Problem description: Set down, please, exactly the lines below that run from the line with "simp_rw [levelKernel_apply_prior _" to the line with "end Summit.Ventures.LatticeQCDFlow.Exactness.GeneralNCMC", both lines included.

Available data:
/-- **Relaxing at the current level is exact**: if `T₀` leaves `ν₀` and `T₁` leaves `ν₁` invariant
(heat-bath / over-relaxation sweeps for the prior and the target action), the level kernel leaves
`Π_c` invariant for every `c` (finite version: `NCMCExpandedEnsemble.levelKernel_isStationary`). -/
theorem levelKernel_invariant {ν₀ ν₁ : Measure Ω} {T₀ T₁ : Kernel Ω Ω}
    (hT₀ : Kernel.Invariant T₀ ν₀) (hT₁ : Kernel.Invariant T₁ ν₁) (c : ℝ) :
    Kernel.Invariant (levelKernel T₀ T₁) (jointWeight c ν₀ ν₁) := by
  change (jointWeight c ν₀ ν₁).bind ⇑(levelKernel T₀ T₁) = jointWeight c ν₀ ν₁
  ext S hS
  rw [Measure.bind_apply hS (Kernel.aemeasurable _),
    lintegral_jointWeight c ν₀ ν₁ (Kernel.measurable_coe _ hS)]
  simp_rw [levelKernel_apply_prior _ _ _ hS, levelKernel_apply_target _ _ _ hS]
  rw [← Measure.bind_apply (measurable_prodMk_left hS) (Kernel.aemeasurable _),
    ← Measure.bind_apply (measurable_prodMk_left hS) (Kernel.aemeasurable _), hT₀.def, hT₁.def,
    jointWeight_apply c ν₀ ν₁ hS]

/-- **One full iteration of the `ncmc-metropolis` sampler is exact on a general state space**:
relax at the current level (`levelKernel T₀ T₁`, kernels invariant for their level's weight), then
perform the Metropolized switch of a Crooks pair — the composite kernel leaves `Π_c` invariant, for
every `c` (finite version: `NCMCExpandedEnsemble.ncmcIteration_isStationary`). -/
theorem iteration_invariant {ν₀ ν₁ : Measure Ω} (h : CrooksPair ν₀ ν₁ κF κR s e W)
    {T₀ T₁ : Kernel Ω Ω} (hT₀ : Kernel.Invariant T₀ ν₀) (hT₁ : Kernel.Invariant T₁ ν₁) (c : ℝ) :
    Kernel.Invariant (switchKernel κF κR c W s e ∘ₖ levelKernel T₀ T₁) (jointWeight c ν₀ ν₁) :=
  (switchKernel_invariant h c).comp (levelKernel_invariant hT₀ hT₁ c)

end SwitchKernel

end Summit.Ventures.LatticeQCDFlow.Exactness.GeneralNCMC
...
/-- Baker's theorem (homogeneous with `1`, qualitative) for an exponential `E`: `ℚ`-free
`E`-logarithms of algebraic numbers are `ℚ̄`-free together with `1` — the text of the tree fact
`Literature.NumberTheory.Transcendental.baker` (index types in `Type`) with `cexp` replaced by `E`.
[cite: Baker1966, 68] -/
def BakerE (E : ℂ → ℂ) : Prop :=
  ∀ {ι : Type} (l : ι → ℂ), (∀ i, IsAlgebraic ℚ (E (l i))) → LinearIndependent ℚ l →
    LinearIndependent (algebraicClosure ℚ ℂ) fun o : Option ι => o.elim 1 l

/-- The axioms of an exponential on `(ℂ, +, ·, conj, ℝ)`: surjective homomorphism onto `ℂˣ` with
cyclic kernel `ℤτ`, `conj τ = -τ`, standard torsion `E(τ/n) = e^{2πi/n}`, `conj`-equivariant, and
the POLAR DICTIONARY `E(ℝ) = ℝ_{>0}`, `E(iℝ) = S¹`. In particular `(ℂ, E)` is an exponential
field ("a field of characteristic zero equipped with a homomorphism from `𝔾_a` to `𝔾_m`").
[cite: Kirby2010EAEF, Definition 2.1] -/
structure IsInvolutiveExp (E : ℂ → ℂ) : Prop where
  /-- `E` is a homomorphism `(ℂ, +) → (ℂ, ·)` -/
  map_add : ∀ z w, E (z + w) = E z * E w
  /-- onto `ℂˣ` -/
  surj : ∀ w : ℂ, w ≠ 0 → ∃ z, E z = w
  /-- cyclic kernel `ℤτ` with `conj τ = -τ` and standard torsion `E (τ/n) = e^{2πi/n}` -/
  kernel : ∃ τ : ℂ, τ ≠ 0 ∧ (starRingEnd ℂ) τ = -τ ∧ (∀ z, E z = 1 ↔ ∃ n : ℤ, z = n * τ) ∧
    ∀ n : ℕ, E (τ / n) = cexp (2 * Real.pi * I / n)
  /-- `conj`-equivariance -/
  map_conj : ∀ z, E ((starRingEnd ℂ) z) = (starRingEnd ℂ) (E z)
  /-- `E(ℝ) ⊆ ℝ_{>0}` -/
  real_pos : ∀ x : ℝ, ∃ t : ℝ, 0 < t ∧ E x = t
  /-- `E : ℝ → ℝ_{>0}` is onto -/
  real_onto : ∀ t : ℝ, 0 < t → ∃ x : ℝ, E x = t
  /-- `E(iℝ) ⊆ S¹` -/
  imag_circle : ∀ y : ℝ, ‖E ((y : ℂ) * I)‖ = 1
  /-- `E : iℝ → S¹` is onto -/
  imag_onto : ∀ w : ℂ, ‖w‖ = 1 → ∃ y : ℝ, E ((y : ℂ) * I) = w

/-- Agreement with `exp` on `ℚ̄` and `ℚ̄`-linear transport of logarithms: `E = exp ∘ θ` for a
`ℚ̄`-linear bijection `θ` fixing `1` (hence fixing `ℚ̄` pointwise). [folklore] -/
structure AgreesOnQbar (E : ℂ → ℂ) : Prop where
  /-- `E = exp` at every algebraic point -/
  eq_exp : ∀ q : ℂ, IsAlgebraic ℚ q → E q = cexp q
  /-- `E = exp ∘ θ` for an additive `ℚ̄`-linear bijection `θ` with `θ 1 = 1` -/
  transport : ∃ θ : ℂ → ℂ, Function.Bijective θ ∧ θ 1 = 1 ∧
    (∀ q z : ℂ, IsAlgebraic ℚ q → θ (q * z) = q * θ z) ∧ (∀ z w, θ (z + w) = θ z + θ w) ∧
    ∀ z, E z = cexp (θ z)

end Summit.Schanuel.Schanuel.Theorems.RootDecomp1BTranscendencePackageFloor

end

Solution for this task:
  simp_rw [levelKernel_apply_prior _ _ _ hS, levelKernel_apply_target _ _ _ hS]
  rw [← Measure.bind_apply (measurable_prodMk_left hS) (Kernel.aemeasurable _),
    ← Measure.bind_apply (measurable_prodMk_left hS) (Kernel.aemeasurable _), hT₀.def, hT₁.def,
    jointWeight_apply c ν₀ ν₁ hS]

/-- **One full iteration of the `ncmc-metropolis` sampler is exact on a general state space**:
relax at the current level (`levelKernel T₀ T₁`, kernels invariant for their level's weight), then
perform the Metropolized switch of a Crooks pair — the composite kernel leaves `Π_c` invariant, for
every `c` (finite version: `NCMCExpandedEnsemble.ncmcIteration_isStationary`). -/
theorem iteration_invariant {ν₀ ν₁ : Measure Ω} (h : CrooksPair ν₀ ν₁ κF κR s e W)
    {T₀ T₁ : Kernel Ω Ω} (hT₀ : Kernel.Invariant T₀ ν₀) (hT₁ : Kernel.Invariant T₁ ν₁) (c : ℝ) :
    Kernel.Invariant (switchKernel κF κR c W s e ∘ₖ levelKernel T₀ T₁) (jointWeight c ν₀ ν₁) :=
  (switchKernel_invariant h c).comp (levelKernel_invariant hT₀ hT₁ c)

end SwitchKernel

end Summit.Ventures.LatticeQCDFlow.Exactness.GeneralNCMC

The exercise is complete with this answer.